[Collected data]
=== Begin Enclosure ===
import Summits.BirchSwinnertonDyer.BirchSwinnertonDyer.Theorems.AdditiveKolyvaginRoadAdmissibleJump
import Summits.BirchSwinnertonDyer.BirchSwinnertonDyer.Theorems.AdditiveKolyvaginRoadAdmissibleHyperbolic
import Summits.BirchSwinnertonDyer.BirchSwinnertonDyer.Theorems.AdditiveKolyvaginRoadRankLoweringReduction
import Summits.BirchSwinnertonDyer.BirchSwinnertonDyer.Theorems.AdditiveKolyvaginRoadAdmissibleStab
import Summits.BirchSwinnertonDyer.BirchSwinnertonDyer.Theorems.AdditiveKolyvaginRoadEigen
import Summits.BirchSwinnertonDyer.BirchSwinnertonDyer.Theorems.AdditiveKolyvaginRoadLocalEquiv
import HarnessLib

/-!
# Route `AdditiveKolyvaginRoad`, crux `LevelKolyvaginSystemsAdditive` (item stmt-BirchSwinnertonDyer-21396, KS′):
# (R) ONE-PRIME RAISING for the canonical spaces — W. Zhang 2014 Lemma 5.3 ∕ Prop. 5.4, RAISING half, PROVED
# (modulo the named Poitou–Tate fact; step 3 = assembly of R-ROADMAP on 21396)
# (cell `pub/bsd-wall`, lead prover `bsd-wall-akr-p2x` g0, line `birth`; `--supports stmt-BirchSwinnertonDyer-21396`, helper)

WHAT. `selQP_raise_of_admQ`: at a frame with `K` imaginary quadratic, `p` odd, complex conjugation `c ≠ 1` and the
named PT fact: for a finite set `n` of Bertolini–Darmon admissible primes, an admissible `q ∉ n` with place `v`, a sign
`s` and an `s`-eigenclass `z ∈ H¹(K, E[p])` which is KUMMER at `v` but NOT locally trivial at `v` (so `ε_q = s`): if
every class of `Sel_n^s` is locally trivial at `v`, then `dim Sel_{n∪{q}}^s = dim Sel_n^s + 1`. This is the binder
`hraise` of `kolyvaginPrimitive_of_levelSystem_of_rankOne_of_raise` (`…LevelSystemsBottomOfRaise`), whence — with
the LANDED (A1), Čebotarev, (Equiv) — THE BOTTOM CRUX BOT′ IS A COROLLARY OF KS′ modulo PUB-type named facts only.

PROOF. (1) JUMP (`exists_relaxed_notMem_torsionLocalKer_of_admQ`): a class `g` Kummer at `∞` and off `n ∪ v`, toric
above `n`, free at `v`, `loc_v g ≠ 0`. (2) SIGN: the relaxed conditions are `c`-stable (`conjAct_mem_relaxedAt`), `p` odd
(`2u ≡ 1`), so `g = g_s + g_{¬s}` in the relaxed group; `ε_v = s` (`localEquiv_of_admQ` + (9.2) at `z`), so `loc_v g_s ≠ 0`.
(3) ISOTROPY: `g_s` is Kummer outside `S' = {v} ∪ {places above n}`; Poitou–Tate reciprocity
(`sum_invWeilPairing_localization_eq_zero_of_mem_kummerOutside`) and toric isotropy above `n` give `inv_v(loc g_s ∪ loc g_s)
= 0`. (4) HYPERBOLIC PLANE (`mem_selmerLocalKer_or_mem_toricLocalKer_of_isotropic` with the witness `z`): `g_s` is toric at
`v` (Kummer would put it in `Sel_n^s`, locally trivial at `v`), so `g_s ∈ Sel_{n∪q}^s ∖ Sel_n^s`. (5) COUNT:
`Sel_n^s = Sel_{n∪q}^s ∩ ker loc_v` (`selQP_insert_inf_kummer_eq`), localisations of `Sel_{n∪q}^s` in the toric line
(dimension ≤ 1), rank–nullity (`ZhangInduction.finrank_inf_ker_add_one_of_line`).
HONEST FRAMING: theorems only; 0 definitions, 0 named facts, 0 `sorry`; CONDITIONAL on `poitouTate_selmerStructure_duality K`
(the route's DUAL input, as for (Supply)); closes nothing. BSD is not proved by any of this.
References: [cite: WZhang2014, Lemma 5.3, Prop. 5.4, §9 (9.2)–(9.3)] [cite: BertoliniDarmon2005, §2.2–§2.3, Lemma 2.6]
[cite: GrossLMS1991, §5 (5.1)] [cite: MilneADT2006, Ch. I, Thm. 4.10] [cite: McCallumLMS1991, Prop. 2.1].
-/

-- single-conjunct summit: `Summit.BirchSwinnertonDyer.BirchSwinnertonDyer.…` repeats the name by design
set_option linter.dupNamespace false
=== End Enclosure ===
## WHAT IS NEEDED:
Every record, word for word, must be returned.

## ANSWER BELOW:
import Summits.BirchSwinnertonDyer.BirchSwinnertonDyer.Theorems.AdditiveKolyvaginRoadAdmissibleJump
import Summits.BirchSwinnertonDyer.BirchSwinnertonDyer.Theorems.AdditiveKolyvaginRoadAdmissibleHyperbolic
import Summits.BirchSwinnertonDyer.BirchSwinnertonDyer.Theorems.AdditiveKolyvaginRoadRankLoweringReduction
import Summits.BirchSwinnertonDyer.BirchSwinnertonDyer.Theorems.AdditiveKolyvaginRoadAdmissibleStab
import Summits.BirchSwinnertonDyer.BirchSwinnertonDyer.Theorems.AdditiveKolyvaginRoadEigen
import Summits.BirchSwinnertonDyer.BirchSwinnertonDyer.Theorems.AdditiveKolyvaginRoadLocalEquiv
import HarnessLib

/-!
# Route `AdditiveKolyvaginRoad`, crux `LevelKolyvaginSystemsAdditive` (item stmt-BirchSwinnertonDyer-21396, KS′):
# (R) ONE-PRIME RAISING for the canonical spaces — W. Zhang 2014 Lemma 5.3 ∕ Prop. 5.4, RAISING half, PROVED
# (modulo the named Poitou–Tate fact; step 3 = assembly of R-ROADMAP on 21396)
# (cell `pub/bsd-wall`, lead prover `bsd-wall-akr-p2x` g0, line `birth`; `--supports stmt-BirchSwinnertonDyer-21396`, helper)

WHAT. `selQP_raise_of_admQ`: at a frame with `K` imaginary quadratic, `p` odd, complex conjugation `c ≠ 1` and the
named PT fact: for a finite set `n` of Bertolini–Darmon admissible primes, an admissible `q ∉ n` with place `v`, a sign
`s` and an `s`-eigenclass `z ∈ H¹(K, E[p])` which is KUMMER at `v` but NOT locally trivial at `v` (so `ε_q = s`): if
every class of `Sel_n^s` is locally trivial at `v`, then `dim Sel_{n∪{q}}^s = dim Sel_n^s + 1`. This is the binder
`hraise` of `kolyvaginPrimitive_of_levelSystem_of_rankOne_of_raise` (`…LevelSystemsBottomOfRaise`), whence — with
the LANDED (A1), Čebotarev, (Equiv) — THE BOTTOM CRUX BOT′ IS A COROLLARY OF KS′ modulo PUB-type named facts only.

PROOF. (1) JUMP (`exists_relaxed_notMem_torsionLocalKer_of_admQ`): a class `g` Kummer at `∞` and off `n ∪ v`, toric
above `n`, free at `v`, `loc_v g ≠ 0`. (2) SIGN: the relaxed conditions are `c`-stable (`conjAct_mem_relaxedAt`), `p` odd
(`2u ≡ 1`), so `g = g_s + g_{¬s}` in the relaxed group; `ε_v = s` (`localEquiv_of_admQ` + (9.2) at `z`), so `loc_v g_s ≠ 0`.
(3) ISOTROPY: `g_s` is Kummer outside `S' = {v} ∪ {places above n}`; Poitou–Tate reciprocity
(`sum_invWeilPairing_localization_eq_zero_of_mem_kummerOutside`) and toric isotropy above `n` give `inv_v(loc g_s ∪ loc g_s)
= 0`. (4) HYPERBOLIC PLANE (`mem_selmerLocalKer_or_mem_toricLocalKer_of_isotropic` with the witness `z`): `g_s` is toric at
`v` (Kummer would put it in `Sel_n^s`, locally trivial at `v`), so `g_s ∈ Sel_{n∪q}^s ∖ Sel_n^s`. (5) COUNT:
`Sel_n^s = Sel_{n∪q}^s ∩ ker loc_v` (`selQP_insert_inf_kummer_eq`), localisations of `Sel_{n∪q}^s` in the toric line
(dimension ≤ 1), rank–nullity (`ZhangInduction.finrank_inf_ker_add_one_of_line`).
HONEST FRAMING: theorems only; 0 definitions, 0 named facts, 0 `sorry`; CONDITIONAL on `poitouTate_selmerStructure_duality K`
(the route's DUAL input, as for (Supply)); closes nothing. BSD is not proved by any of this.
References: [cite: WZhang2014, Lemma 5.3, Prop. 5.4, §9 (9.2)–(9.3)] [cite: BertoliniDarmon2005, §2.2–§2.3, Lemma 2.6]
[cite: GrossLMS1991, §5 (5.1)] [cite: MilneADT2006, Ch. I, Thm. 4.10] [cite: McCallumLMS1991, Prop. 2.1].
-/

-- single-conjunct summit: `Summit.BirchSwinnertonDyer.BirchSwinnertonDyer.…` repeats the name by design
set_option linter.dupNamespace false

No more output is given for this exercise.